3. Results and Discussion

3.1. The Recovery Rate of Magnesium Hydroxide and Calcium Hydroxide

At the beginning of the experiment, lithium hydroxide was added into the brine to precipitate magnesium hydroxide and calcium hydroxide under the condition of 298 K and 10 min. The original pH value of brine was 8.14, so the parameters were set up from pH 9 to pH 14. The precipitation efficiency was calculated as Equation (5), and the precipitation rates of magnesium and calcium at different pH values are shown in Figure 3. As Figure 3 reveals, magnesium could be precipitated as the pH value of the solution increased from 9 to 12, and the precipitation rate of magnesium hydroxide was 99.94% (2112 mg/L to 1.175 mg/L). On the other hand, calcium hydroxide was mainly precipitated at pH 14, and the precipitation rate was 97.2% (722.16 mg/L to 19.57 mg/L). The precipitated magnesium hydroxide and calcium hydroxide were then applied to the amine carrier method and modified Solvay process, respectively.

(5)$\mathrm{P} (\%)=\frac{{\left[\mathrm{M}\right]}_0-\left[\mathrm{M}\right]}{{\left[\mathrm{M}\right]}_0 }·100$

P is the precipitation efficiency, ${\left[\mathrm{M}\right]}_0$ is the metal (Mg and Ca) concentration of brine, and $\left[\mathrm{M}\right]$ is the metal concentration (Mg and Ca) of brine after the precipitation process.

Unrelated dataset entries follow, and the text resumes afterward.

import Summits.ResolutionOfSingularities.ResolutionOfSingularities.Theorems.FrobeniusLadderFInjectiveMacaulayficationTauFloorInputLegal
import Summits.ResolutionOfSingularities.ResolutionOfSingularities.Theorems.FrobeniusLadderFInjectiveMacaulayficationTauFloorInputNotFull
import Summits.ResolutionOfSingularities.ResolutionOfSingularities.Theorems.FrobeniusLadderFInjectiveMacaulayficationStrictTransformChartN
import Summits.ResolutionOfSingularities.ResolutionOfSingularities.Theorems.FrobeniusLadderFInjectiveMacaulayficationPrimeTransfer
import Summits.ResolutionOfSingularities.ResolutionOfSingularities.Theorems.FrobeniusLadderFInjectiveMacaulayficationReesChartFacts
import Summits.ResolutionOfSingularities.ResolutionOfSingularities.Theorems.FrobeniusLadderFInjectiveMacaulayficationDoublePointFermatCubicGerm
import Summits.ResolutionOfSingularities.ResolutionOfSingularities.Theorems.FrobeniusLadderFInjectiveMacaulayficationGermOfGlobalBlowup
import HarnessLib

/-!
# Q9 «GENERIC POINT-FLOOR LEGALITY FOR ISOLATED HYPERSURFACE SINGULARITIES»: for `f ∈ k[X₀..X_{n−1}]` prime with an isolated singular point at the origin `v`,
# EVERY blowing up of `Spec 𝒪_{X,v}` along `𝔪̃_v` is a legal (admissible, CM) floor
# (crux `FInjectiveMacaulayfication` stmt-ResolutionOfSingularities-15315, chain w45a; res-L1-w45a-plan-1 g21 RULING R21.5 (3) Q9; = this seat's four bed-specific
# `pointFloor_…_input_legal` (✓ p639147 / p640621 / p640799 / p647478) made ONE theorem, generic in `n` and `f`; consumers: Q8c (stub-1), (W-p3), (W-AS), every future
# point-floor row; seat res-L1-w45a-stub-3 g10)

[OURS · L1 W4.5a] Support file (`--supports stmt-ResolutionOfSingularities-15315 --as helper`); unconditional; def-free; characteristic-free; replaces the role of NO
printed item; NOT a statement of the manuscript; AI-written (AI review is weaker than expert review).

INPUT BINDERS (all elementary for a concrete bed — `ring` identities and evaluations): `f` prime; `0 < n`; the `n` strict transforms under the point blow-up,
`θ_i f = X_i^{μ i} · g i` (`θ_i : X_j ↦ X_j X_i`, `j ≠ i`), with `f ∉ (X_i)` and `g i ∉ (X_i)` — the chartwise PRIMALITY of `g i` is then DERIVED
(`PrimeTransfer.prime_transform_of_prime`), not assumed; the origin `v` (`v = (x̄₀,…,x̄_{n−1})`) is NOT regular and every proper generization of `v` IS regular.
* §1 `isPrime_span_strictTransform`, ★ `cmCl_reesChart` (every Rees chart `D(x̄_i t)` of `Bl_𝔪 X` is the hypersurface ring `k[X]/(g i)` —
  `StrictTransformChartN.stub_strictTransformChartN` — hence CM at every prime), ★ `cmCl_stalk_affineBlowup`, `support_specializes`, `origin_ne_bot`;
* §2 ★★★ `pointFloor_input_legal` — for EVERY blowing up `g : S′ → Spec 𝒪_{X,v}` along `𝔪̃|_{Spec 𝒪_{X,v}}`: (i) the centre is `≠ ⊥`; (ii) its support lies in
  `(Reg Spec 𝒪_{X,v})ᶜ`; (iii) `S′` is regular off the closed fibre; (iv) `S′` is CM at every stalk (res-L1-w45a-stub-1's `TauFloorInputLegal.offFibre_regular_and_cmCl`
  glue over the global model `affineBlowup 𝔪`).
[folklore assembly; cite: GortzWedhorn2020, Prop. 13.91 (2), (13.19); StacksProject, Tag 02OS and Tag 0804; Temkin2008, §2.1; Matsumura1987, Thm. 17.4]
-/

-- single-problem summit: the doubled namespace component is forced
set_option linter.dupNamespace false

noncomputable section

namespace Summit.ResolutionOfSingularities.ResolutionOfSingularities.Theorems.FInjectiveMacaulayfication.PointFloorLegalOfIsolated

open CategoryTheory CategoryTheory.Limits AlgebraicGeometry TopologicalSpace IsLocalRing MvPolynomial
open Literature.AlgebraicGeometry.Resolution
open Summit.ResolutionOfSingularities.ResolutionOfSingularities.Theorems.FInjectiveMacaulayfication
open SliceableCentre GermOfGlobalBlowup

variable (k : Type) [Field k] {n : ℕ}

/-! ## §1 The charts of the point blow-up of a hypersurface are hypersurfaces — CM at every prime -/

/-- **The strict transforms are prime** (prime transfer along `θ_i` from `f`): no primality of `g i` needs to be ASSUMED. [folklore; `PrimeTransfer.prime_transform_of_prime`] -/
theorem isPrime_span_strictTransform (f : MvPolynomial (Fin n) k) (hf : Prime f) (μ : Fin n → ℕ) (g : Fin n → MvPolynomial (Fin n) k)
    (hθ : ∀ i : Fin n, aeval (fun j : Fin n => if j = i then (X i : MvPolynomial (Fin n) k) else X j * X i) f = X i ^ μ i * g i)
    (hfX : ∀ i : Fin n, f ∉ Ideal.span {(X i : MvPolynomial (Fin n) k)}) (hgX : ∀ i : Fin n, g i ∉ Ideal.span {(X i : MvPolynomial (Fin n) k)}) (i : Fin n) :
    Prime (g i) ∧ (Ideal.span {g i}).IsPrime ∧ (X i : MvPolynomial (Fin n) k) ∉ Ideal.span {g i} := by
  have hgp : Prime (g i) := by
    refine PrimeTransfer.prime_transform_of_prime ((aeval fun j : Fin n => if j = i then (X i : MvPolynomial (Fin n) k) else X j * X i).toRingHom)
      (fun c => ?_) ?_ (fun j hj => ?_) (hθ i) (hfX i) (hgX i) hf
    · show aeval _ (C c) = C c
      rw [aeval_C]; rfl
    · show aeval _ (X i) = X i
      rw [aeval_X, if_pos rfl]
    · show aeval _ (X j) = X j * X i
      rw [aeval_X, if_neg hj]
  have hgprime : (Ideal.span {g i}).IsPrime := (Ideal.span_singleton_prime hgp.ne_zero).mpr hgp
  exact ⟨hgp, hgprime, PrimeTransfer.X_not_mem_span_of_isPrime hgprime (hgX i)⟩

set_option maxHeartbeats 800000 in
-- chart-ring types are expensive to unify (as in `StrictTransformChartN`)
/-- ★ **Every Rees chart `D(x̄ᵢt)` of `Bl_𝔪 X` is CM at EVERY prime**: it is the hypersurface ring `k[X]/(gᵢ)` (`stub_strictTransformChartN`), and hypersurfaces in
regular rings are CM (`DoublePointFermatCubicGerm.cmCl_localization_hypersurface`). [cite: Matsumura1987, Thm. 17.4 (iii), Thm. 17.8] -/
theorem cmCl_reesChart (f : MvPolynomial (Fin n) k) (hf : Prime f) (μ : Fin n → ℕ) (g : Fin n → MvPolynomial (Fin n) k)
    (hθ : ∀ i : Fin n, aeval (fun j : Fin n => if j = i then (X i : MvPolynomial (Fin n) k) else X j * X i) f = X i ^ μ i * g i)
    (hfX : ∀ i : Fin n, f ∉ Ideal.span {(X i : MvPolynomial (Fin n) k)}) (hgX : ∀ i : Fin n, g i ∉ Ideal.span {(X i : MvPolynomial (Fin n) k)}) (i : Fin n)
    (q : Ideal (HomogeneousLocalization.Away (reesGrading (Ideal.span (Set.range (fun j : Fin n => Ideal.Quotient.mk (Ideal.span {f}) (X j)))))
      (reesT ((fun j : Fin n => Ideal.Quotient.mk (Ideal.span {f}) (X j)) i) (Ideal.subset_span (Set.mem_range_self i))))) [q.IsPrime] :
    CMCl (Localization.AtPrime q) := by
  have hfprime : (Ideal.span {f}).IsPrime := (Ideal.span_singleton_prime hf.ne_zero).mpr hf
  obtain ⟨hgp, hgprime, hXi⟩ := isPrime_span_strictTransform k f hf μ g hθ hfX hgX i
  obtain ⟨e, -⟩ := StrictTransformChartN.stub_strictTransformChartN k n f (g i) i (μ i) hfprime hf.ne_zero hgprime hXi (hθ i)
    (fun j : Fin n => Ideal.Quotient.mk (Ideal.span {f}) (X j)) rfl
  exact ReesChartFacts.transport_cmCl e (fun Q _ => DoublePointFermatCubicGerm.cmCl_localization_hypersurface k _ hgp.ne_zero ⟨Q, inferInstance⟩) q

/-- ★ **`Bl_𝔪 X = affineBlowup 𝔪` satisfies the CM clause at EVERY point.** [folklore assembly; cite: StacksProject, Tag 0804] -/
theorem cmCl_stalk_affineBlowup (f : MvPolynomial (Fin n) k) (hf : Prime f) (μ : Fin n → ℕ) (g : Fin n → MvPolynomial (Fin n) k)
    (hθ : ∀ i : Fin n, aeval (fun j : Fin n => if j = i then (X i : MvPolynomial (Fin n) k) else X j * X i) f = X i ^ μ i * g i)
    (hfX : ∀ i : Fin n, f ∉ Ideal.span {(X i : MvPolynomial (Fin n) k)}) (hgX : ∀ i : Fin n, g i ∉ Ideal.span {(X i : MvPolynomial (Fin n) k)})
    (y : ↥(affineBlowup (Ideal.span (Set.range (fun j : Fin n => Ideal.Quotient.mk (Ideal.span {f}) (X j)))))) :
    CMCl ((affineBlowup (Ideal.span (Set.range (fun j : Fin n => Ideal.Quotient.mk (Ideal.span {f}) (X j))))).presheaf.stalk y) :=
  TauFloorInputLegal.cmCl_stalk_affineBlowup_of_charts (fun j : Fin n => Ideal.Quotient.mk (Ideal.span {f}) (X j))
    (fun i _ q _ => cmCl_reesChart k f hf μ g hθ hfX hgX i q) y

/-- The support of `𝔪̃` does not generize past the origin. [plumbing] -/
theorem support_specializes (f : MvPolynomial (Fin n) k) (v : Spec (.of (MvPolynomial (Fin n) k ⧸ Ideal.span {f})))
    (hv : v.asIdeal = Ideal.span (Set.range (fun j : Fin n => Ideal.Quotient.mk (Ideal.span {f}) (X j)))) :
    ∀ y ∈ (((affineBlowup.idealSheaf (Ideal.span (Set.range (fun j : Fin n => Ideal.Quotient.mk (Ideal.span {f}) (X j)))))).support : Set (Spec (.of (MvPolynomial (Fin n) k ⧸ Ideal.span {f})))), y ⤳ v → y = v := by
  intro y hy hyv
  rw [affineBlowup.support_idealSheaf] at hy
  have h1 : v.asIdeal ≤ y.asIdeal := by rw [hv]; exact fun a ha => hy ha
  have h2 : y.asIdeal ≤ v.asIdeal := (PrimeSpectrum.le_iff_specializes y v).mpr hyv
  exact PrimeSpectrum.ext (le_antisymm h2 h1)

/-- The origin ideal `𝔪 = (x̄₀, …, x̄_{n−1})` is nonzero (`n ≥ 1`, `f ∉ (X₀)`). [plumbing] -/
theorem origin_ne_bot (f : MvPolynomial (Fin n) k) (hf : Prime f) (hn : 0 < n) (hfX : ∀ i : Fin n, f ∉ Ideal.span {(X i : MvPolynomial (Fin n) k)}) :
    Ideal.span (Set.range (fun j : Fin n => Ideal.Quotient.mk (Ideal.span {f}) (X j))) ≠ ⊥ := by
  intro h0
  have hfprime : (Ideal.span {f}).IsPrime := (Ideal.span_singleton_prime hf.ne_zero).mpr hf
  have hmem : Ideal.Quotient.mk (Ideal.span {f}) (X (⟨0, hn⟩ : Fin n)) ∈ Ideal.span (Set.range (fun j : Fin n => Ideal.Quotient.mk (Ideal.span {f}) (X j))) := Ideal.subset_span ⟨⟨0, hn⟩, rfl⟩
  rw [h0, Ideal.mem_bot] at hmem
  exact PrimeTransfer.X_not_mem_span_of_isPrime hfprime (hfX ⟨0, hn⟩) (Ideal.Quotient.eq_zero_iff_mem.mp hmem)

/-! ## §2 ★★★ The point floor of an isolated hypersurface singularity is a legal input -/

/-- ★★★ **GENERIC POINT-FLOOR LEGALITY.** `f ∈ k[X₀..X_{n−1}]` prime (`n ≥ 1`), with strict transforms `θ_i f = X_i^{μ i} g_i`, `f, g_i ∉ (X_i)`; `v` the origin of
`X = Spec k[X]/(f)`, NOT regular, every proper generization of `v` regular (an ISOLATED singular point along `v`'s generizations). Then for EVERY blowing up
`g : S′ → Spec 𝒪_{X,v}` along `𝔪̃|_{Spec 𝒪_{X,v}}`: (i) the centre is `≠ ⊥`; (ii) its support lies in `(Reg Spec 𝒪_{X,v})ᶜ`; (iii) `S′` is regular off the closed
fibre; (iv) `S′` is CM at every stalk. [folklore assembly; cite: GortzWedhorn2020, Prop. 13.91 (2)] [cite: StacksProject, Tag 02OS; Tag 0804] [cite: Temkin2008, §2.1] -/
theorem pointFloor_input_legal (f : MvPolynomial (Fin n) k) (hf : Prime f) (hn : 0 < n) (μ : Fin n → ℕ) (g : Fin n → MvPolynomial (Fin n) k)
    (hθ : ∀ i : Fin n, aeval (fun j : Fin n => if j = i then (X i : MvPolynomial (Fin n) k) else X j * X i) f = X i ^ μ i * g i)
    (hfX : ∀ i : Fin n, f ∉ Ideal.span {(X i : MvPolynomial (Fin n) k)}) (hgX : ∀ i : Fin n, g i ∉ Ideal.span {(X i : MvPolynomial (Fin n) k)})
    (v : Spec (.of (MvPolynomial (Fin n) k ⧸ Ideal.span {f}))) (hv : v.asIdeal = Ideal.span (Set.range (fun j : Fin n => Ideal.Quotient.mk (Ideal.span {f}) (X j))))
    (hsing : v ∉ Scheme.regularLocus (Spec (.of (MvPolynomial (Fin n) k ⧸ Ideal.span {f}))))
    (hreg : ∀ y : Spec (.of (MvPolynomial (Fin n) k ⧸ Ideal.span {f})), y ⤳ v → y ≠ v → y ∈ Scheme.regularLocus (Spec (.of (MvPolynomial (Fin n) k ⧸ Ideal.span {f}))))
    (S' : Scheme.{0}) (g' : S' ⟶ Spec ((Spec (.of (MvPolynomial (Fin n) k ⧸ Ideal.span {f}))).presheaf.stalk v))
    (hg' : IsBlowup g' ((affineBlowup.idealSheaf (Ideal.span (Set.range (fun j : Fin n => Ideal.Quotient.mk (Ideal.span {f}) (X j))))).comap ((Spec (.of (MvPolynomial (Fin n) k ⧸ Ideal.span {f}))).fromSpecStalk v))) :
    ((affineBlowup.idealSheaf (Ideal.span (Set.range (fun j : Fin n => Ideal.Quotient.mk (Ideal.span {f}) (X j))))).comap ((Spec (.of (MvPolynomial (Fin n) k ⧸ Ideal.span {f}))).fromSpecStalk v)) ≠ ⊥ ∧
    ((((affineBlowup.idealSheaf (Ideal.span (Set.range (fun j : Fin n => Ideal.Quotient.mk (Ideal.span {f}) (X j))))).comap ((Spec (.of (MvPolynomial (Fin n) k ⧸ Ideal.span {f}))).fromSpecStalk v)).support : Set (Spec ((Spec (.of (MvPolynomial (Fin n) k ⧸ Ideal.span {f}))).presheaf.stalk v))) ⊆
      (Scheme.regularLocus (Spec ((Spec (.of (MvPolynomial (Fin n) k ⧸ Ideal.span {f}))).presheaf.stalk v)))ᶜ) ∧
    (∀ s : S', g'.base s ≠ closedPoint ((Spec (.of (MvPolynomial (Fin n) k ⧸ Ideal.span {f}))).presheaf.stalk v) → s ∈ Scheme.regularLocus S') ∧
    (∀ s : S', CMCl (S'.presheaf.stalk s)) := by
  classical
  haveI : (Ideal.span {f}).IsPrime := (Ideal.span_singleton_prime hf.ne_zero).mpr hf
  haveI : IsDomain (MvPolynomial (Fin n) k ⧸ Ideal.span {f}) := Ideal.Quotient.isDomain _
  haveI : IsIntegral (Spec (.of (MvPolynomial (Fin n) k ⧸ Ideal.span {f}))) := inferInstance
  have hsupp := support_specializes k f v hv
  have h34 := TauFloorInputLegal.offFibre_regular_and_cmCl v (affineBlowup.isBlowup _) hsupp hreg
    (cmCl_stalk_affineBlowup k f hf μ g hθ hfX hgX) hg'
  exact ⟨comap_fromSpecStalk_ne_bot (affineBlowup.idealSheaf_ne_bot (origin_ne_bot k f hf hn hfX)) v,
    TauFloorInputLegal.support_comap_subset_compl_regularLocus v _ hsupp hsing, h34.1, h34.2⟩

end Summit.ResolutionOfSingularities.ResolutionOfSingularities.Theorems.FInjectiveMacaulayfication.PointFloorLegalOfIsolated

end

3.2. Amine Carrier Method-CO₂ Adsorption Capacities of Different Amine Carriers

Before magnesium hydroxide reacted with saturated amine carriers, the adsorption capacities of different amine carriers should be explored first. Figure 4a–c reveals the saturated CO₂ adsorption capacities of 3-Amino-1-propanol, ethylamine, and diethylenetriamine under the condition of 288 K. In Figure 4, the trends of the three amine carriers are similar. The CO₂ adsorption capacities rose when time increased. However, their saturated capacities and time were totally different. Their saturated CO₂ adsorption capacities were 15.1 L, 9 L, and 15.2 L per mol amines at about 150 min, 50 min, and 300 min, respectively. The CO₂ adsorption capacities were affected by the ethyl group, so the saturated capacities were highest when using diethylenetriamine in this experiment. However, the stability of diethylenetriamine was dependent on the number of amino groups [34]. Its viscosity might enlarge when CO₂ was dissolved. The enlarged viscosity made the reaction challenging to conduct, so the period of the experiment was most extended among the three amine carriers.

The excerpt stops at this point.